Раздались звуки труб, над Яникулом взвился красный флаг. Первые центурии прошли по мосту, чтобы проголосовать. После этого надо было поддерживать беспрерывное движение колонн, которые двигались час за часом, а солнце направляло на всех свои безжалостные лучи, и Цицерон варился в своем нагруднике, как в котле.
Я почему-то уверен, что его попытались бы убить именно в этот день, если бы он не сделал того, что сделал.
Заговору требуется тайна, и злоумышленников испугало то, что мой хозяин поведал столько всего об их намерениях. Слишком много людей следило за происходящим: если бы на Цицерона напали, сразу стало бы понятно, кто это сделал. Кроме того, он поднял тревогу, и вокруг него собралось столько друзей и союзников, что для убийства потребовались бы многие десятки фанатиков.

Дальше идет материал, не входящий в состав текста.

import Summits.BirchSwinnertonDyer.BirchSwinnertonDyer.Theses.SmallImageMuTransfer
import Summits.BirchSwinnertonDyer.BirchSwinnertonDyer.Theorems.Rank1ResidualX9MuTransfer
import HarnessLib

/-!
# Route `SmallImageMuTransfer` (rung K6 of BSD, leaf `BSDpOnClassX9`): the ASSEMBLY item, proved

`Assembly := MuTransfer → AnalyticMuZeroX9 → SchneiderX9RankOne → PublishedInputsX9 → BSDpOnClassX9`
(item stmt-BirchSwinnertonDyer-19633) is the kernel bridge `bsdpOnClassX9_of_katoMuTransfer`
(`Theorems/Rank1ResidualX9MuTransfer.lean`, p407118) with the eight published binders bundled into
the conjunction `PublishedInputsX9`: `MuTransfer` is by definition the tree's `KatoMuTransfer`,
`AnalyticMuZeroX9` the tree's `AnalyticMuZeroOnClassX9`, and `SchneiderX9RankOne` is literally the
`hC3` binder of the bridge. Nothing is asserted about any curve: the three cruxes stay hypotheses.
(cell `bsd-smallim`, seat `koly`, gen 4.)
-/

-- the summit and its single problem are both named `BirchSwinnertonDyer` (registry layout D-0017)
set_option linter.dupNamespace false

set_option autoImplicit false

namespace Summit.BirchSwinnertonDyer.BirchSwinnertonDyer.Theorems

open Summit.BirchSwinnertonDyer.BirchSwinnertonDyer.Theses.SmallImageMuTransfer

/-- **The assembly of route `SmallImageMuTransfer` holds (KERNEL).** From the `μ`-transfer crux
(`MuTransfer` = `Rank1Residual.KatoMuTransfer`), the analytic `μ = 0` on X9 (`AnalyticMuZeroX9` =
`Rank1Residual.AnalyticMuZeroOnClassX9`), Schneider at the rank-`1` X9 pairs (`SchneiderX9RankOne`)
and the conjunction `PublishedInputsX9` of the eight published inputs (BCS 2025 Thm. 1.1.2 (a),
Greenberg 1999 Thm. 4.1, the period unit, Schneider 1985, Perrin-Riou 1987, modularity, the entire
`L`-function, Gross–Zagier–Kolyvagin), the rung-K6 leaf `BSDpOnClassX9` follows by the kernel bridge
`Rank1Residual.bsdpOnClassX9_of_katoMuTransfer` (both analytic ranks). [cite: Kato2004Asterisque, Thm. 17.4 (3) and 17.13 (p. 280)]
[cite: BurungaleCastellaSkinner2025, Thm. 1.1.2 (a)] [cite: GreenbergLNM1716, Thm. 4.1 (p. 102) and §1 Conj. 1.11] -/
theorem smallImageMuTransfer_Assembly_proof : Summit.BirchSwinnertonDyer.BirchSwinnertonDyer.Theses.SmallImageMuTransfer.Assembly := by
  unfold Summit.BirchSwinnertonDyer.BirchSwinnertonDyer.Theses.SmallImageMuTransfer.Assembly
  intro h1 h2 h3 hP
  unfold Summit.BirchSwinnertonDyer.BirchSwinnertonDyer.Theses.SmallImageMuTransfer.MuTransfer at h1
  unfold Summit.BirchSwinnertonDyer.BirchSwinnertonDyer.Theses.SmallImageMuTransfer.AnalyticMuZeroX9 at h2
  unfold Summit.BirchSwinnertonDyer.BirchSwinnertonDyer.Theses.SmallImageMuTransfer.SchneiderX9RankOne at h3
  unfold Summit.BirchSwinnertonDyer.BirchSwinnertonDyer.Theses.SmallImageMuTransfer.PublishedInputsX9 at hP
  obtain ⟨hBCS, hGr, h5, hS, hPR, hmodP, hmodL, hGZK⟩ := hP
  exact Summit.BirchSwinnertonDyer.BirchSwinnertonDyer.Rank1Residual.bsdpOnClassX9_of_katoMuTransfer
    hBCS hGr h5 hS hPR hmodP hmodL hGZK h1 h2 h3

end Summit.BirchSwinnertonDyer.BirchSwinnertonDyer.Theorems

Поэтому голосование шло как обычно, никто не пытался угрожать консулу. Он даже получил маленькое удовольствие — объявил, что его брат избран претором. Но за Квинта подали меньше голосов, чем предполагалось, в то время как Цезарь далеко опередил всех. Итоги консульских выборов были предсказуемыми: Юний Силан на первом месте, Мурена — на втором, Сервий и Катилина — на последнем. Катилина отвесил издевательский поклон Цицерону и покинул поле вместе со своими сторонниками: он не ожидал ничего другого. Сервий же, напротив, воспринял свое поражение очень болезненно и после оглашения итогов пришел в палатку Цицерона. Там он разразился гневной тирадой — Цицерон, мол, допустил самый неслыханный подкуп избирателей за всю историю республики.
— Я буду оспаривать итоги выборов в суде. Мой случай возмутителен. Борьба ни в коем случае не закончена.

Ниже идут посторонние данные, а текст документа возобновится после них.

import Mathlib.Analysis.SpecialFunctions.Trigonometric.InverseDeriv
import Mathlib.Analysis.SpecialFunctions.Integrals.Basic
import Mathlib.MeasureTheory.Function.JacobianOneDim
import Literature.Barriers.QuantumFields.GrossWittenCoulombGas
import HarnessLib

/-!
# The Gross–Witten equilibrium measures: explicit Frostman data in both phases

Sibling proof file of `GrossWittenTransition.lean` (`Literature/Barriers/QuantumFields/`, D-0021;
namespace `Literature.Barriers.QuantumFields`), layer 3 of the discharge of the named fact
`GrossWittenLargeNFreeEnergy` (Johansson 1998, Lemma 2.1): for every `γ ≥ 0` we INHABIT the
hypothesis structure `GWFrostmanData γ` of `GrossWittenCoulombGas.lean` by the Gross–Witten
equilibrium measures and compute their free energies,

* `0 ≤ γ ≤ 1` (`strongData`): the density `(2π)⁻¹(1 + γ cos t)` on the whole circle
  (Johansson's Lemma 3.2 (i)), density bound `(1+γ)/(2π)`, logarithmic potential `−(γ/2) cos`
  (so the effective potential `γ cos + 2U` VANISHES identically: `ℓ_F = 0`), first moment `γ/2`,
  energy `−γ²/4`, free energy `γ²/2 − γ²/4 = γ²/4 = gwStrong γ` (`strongData_freeEnergy`);
* `γ > 1` (`weakData`): the gapped measure of Johansson's Lemma 3.2 (ii),
  `π⁻¹ γ cos(t/2) √(1/γ − sin²(t/2)) χ_{[-t_c,t_c]} dt`, realised WITHOUT writing that density as the
  push-forward `T_* ((2π)⁻¹(1 + cos β) dβ)` of the critical density under
  `T(β) = 2 arcsin (a sin (β/2))`, `a = γ^{-1/2}` (so `sin (T/2) = a sin (β/2)`,
  `cos T = 1 − a² + a² cos β`): density bound `(π a)⁻¹ = √γ/π` by the one-dimensional change of
  variables (`weakMeasure_le_smul`), first moment `∫cos dμ* = 1 − 1/(2γ)` (Johansson's (3.8),
  `integral_cos_weakMeasure`), Frostman constant `ℓ_F = γ − 1 − log γ` with EQUALITY on the arc
  (`frostman_eq_inside`) and strict inequality off it (`frostman_le_outside`, via `x ≤ sinh x`),
  energy `2E = −log γ − 1/2`, free energy `γ − 3/4 − (log γ)/2 = gwWeak γ`
  (`weakData_freeEnergy`).

With `GWFrostmanData.tendsto_gwFreeEnergyN` this gives Lemma 2.1 in both phases; the one-line
assembly `GrossWittenLargeNFreeEnergy_holds` is in `GrossWittenTransitionProofs.lean`.

## Method (all [folklore]; the two densities are [cite: Johansson1998, Lemma 3.2])

Everything is computed on the `β`-side against the critical density `w = (2π)⁻¹(1 + cos β)`:
`∫ g dμ* = ∫ g(Tβ) w(β) dβ` (`integral_weakMeasure`); the symmetrised kernel
`ℓ(t − Tβ) + ℓ(t + Tβ) = log (2|cos t − cos Tβ|) = log (2a²|cos β − c|)`, `c = 1 + γ(cos t − 1)`
(`two_mul_circleLogPotential_weakMeasure`), integrates against `w` to `log a² − c` when
`|c| ≤ 1` (`integral_log_inside`: `c = cos β₀`, `log (2|cos β − cos β₀|) = ℓ(β−β₀) + ℓ(β+β₀)` a.e.,
then the first Fourier moments `∫ℓ = 0`, `∫ℓ cos = −π` of `CircleLogKernel.lean`) and to
`log a² + ρ − log ρ` when `c < −1` (`integral_log_outside`: Joukowski `−c = (ρ+ρ⁻¹)/2`,
`log (−c + cos β) = 2ℓ_ρ(β+π) − log 2ρ`). Integrability of `β ↦ ℓ(t − Tβ) w(β)` is transported from
the `μ*`-integrability of `ℓ(t − ·)` (dominated measure) through `map`/`withDensity`, so the
critical points of `T` never need to be analysed.

## References

* K. Johansson, *The longest increasing subsequence in a random permutation and a unitary random
  matrix model*, Math. Res. Lett. 5 (1998) 63–82 — Lemma 2.1 (p. 66), Lemma 3.2 and (3.8) (p. 71).
* D. J. Gross, E. Witten, Phys. Rev. D 21 (1980) 446–453 (the original steepest-descent solution).
-/

noncomputable section

open MeasureTheory Filter Set Complex intervalIntegral
open scoped Topology Real ENNReal NNReal

namespace Literature.Barriers.QuantumFields

open Literature.Analysis.Potential

/-! ### Trigonometric densities `a + b cos` on a period -/

/-- The density `t ↦ a + b cos t` (as an `ℝ≥0∞`-valued function). [folklore] -/
def trigDensity (a b : ℝ) (t : ℝ) : ℝ≥0∞ := ENNReal.ofReal (a + b * Real.cos t)

/-- The measure `(a + b cos t) dt` on `[-π, π]`. For `a = 1/(2π)`, `b = γ/(2π)`, `0 ≤ γ ≤ 1` this is
the Gross–Witten strong-coupling equilibrium measure `(2π)⁻¹(1 + γ cos t) dt` (Johansson's
Lemma 3.2 (i) density `(2π)⁻¹(1 + ξ cos t)`); for `a = b = 1/(2π)` the critical one.
[cite: Johansson1998, Lemma 3.2 (i)] -/
def trigMeasure (a b : ℝ) : Measure ℝ := (volume.restrict (Icc (-π) π)).withDensity (trigDensity a b)

/-- `trigDensity` is measurable. [folklore] -/
@[fun_prop] theorem measurable_trigDensity (a b : ℝ) : Measurable (trigDensity a b) := by
  unfold trigDensity; fun_prop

Он удалился в сопровождении своих помощников, нагруженных свитками, что свидетельствовали о допущенных нарушениях.
Измученный Цицерон сидел в своем кресле. Он выругался, увидев, что Сервий уходит.
Я попытался его успокоить, но хозяин грубо велел мне заткнуться и помочь ему снять эту чертову броню. Твердые края нагрудника натерли ему кожу. Когда Цицерон наконец освободился от него, он схватил нагрудник обеими руками и забросил за палатку.
VIII
Цицерон погрузился в глубочайшее уныние. Я никогда еще не видел его в таком состоянии. Теренция с детьми отправилась в Тускул, чтобы провести остаток лета в прохладе, среди возвышенностей, а консул остался работать в Риме. Лето выдалось необычно жарким, и испарения, поднимавшиеся с городской помойки под форумом, накрывали все холмы. Сотни жителей Рима умерли в то лето от лихорадки, и вонь от разлагающихся трупов соединялась с мерзким запахом помойки. Я много раз думал: что написали бы о Цицероне, если бы он тоже внезапно умер от лихорадки в то лето? К сожалению, очень мало. Достигнув сорока трех лет, он не мог похвастаться военными победами. Он не создал великих литературных произведений. Да, он стал консулом, но это удавалось многим ничтожествам — самым ярким примером был Гибрида. Единственным серьезным постановлением, принятым в его консульстве, был закон об изменении порядка сбора средств кандидатами, предложенный Сервием. Сам Цицерон с ним был не согласен. В то же время Катилина все еще был на свободе, а Цицерон потерял уважение части горожан, так как перепугался перед голосованием. К началу осени прошло три четверти его консульского срока. Консульство заканчивалось ничем — Цицерон понимал это лучше, чем кто-либо другой.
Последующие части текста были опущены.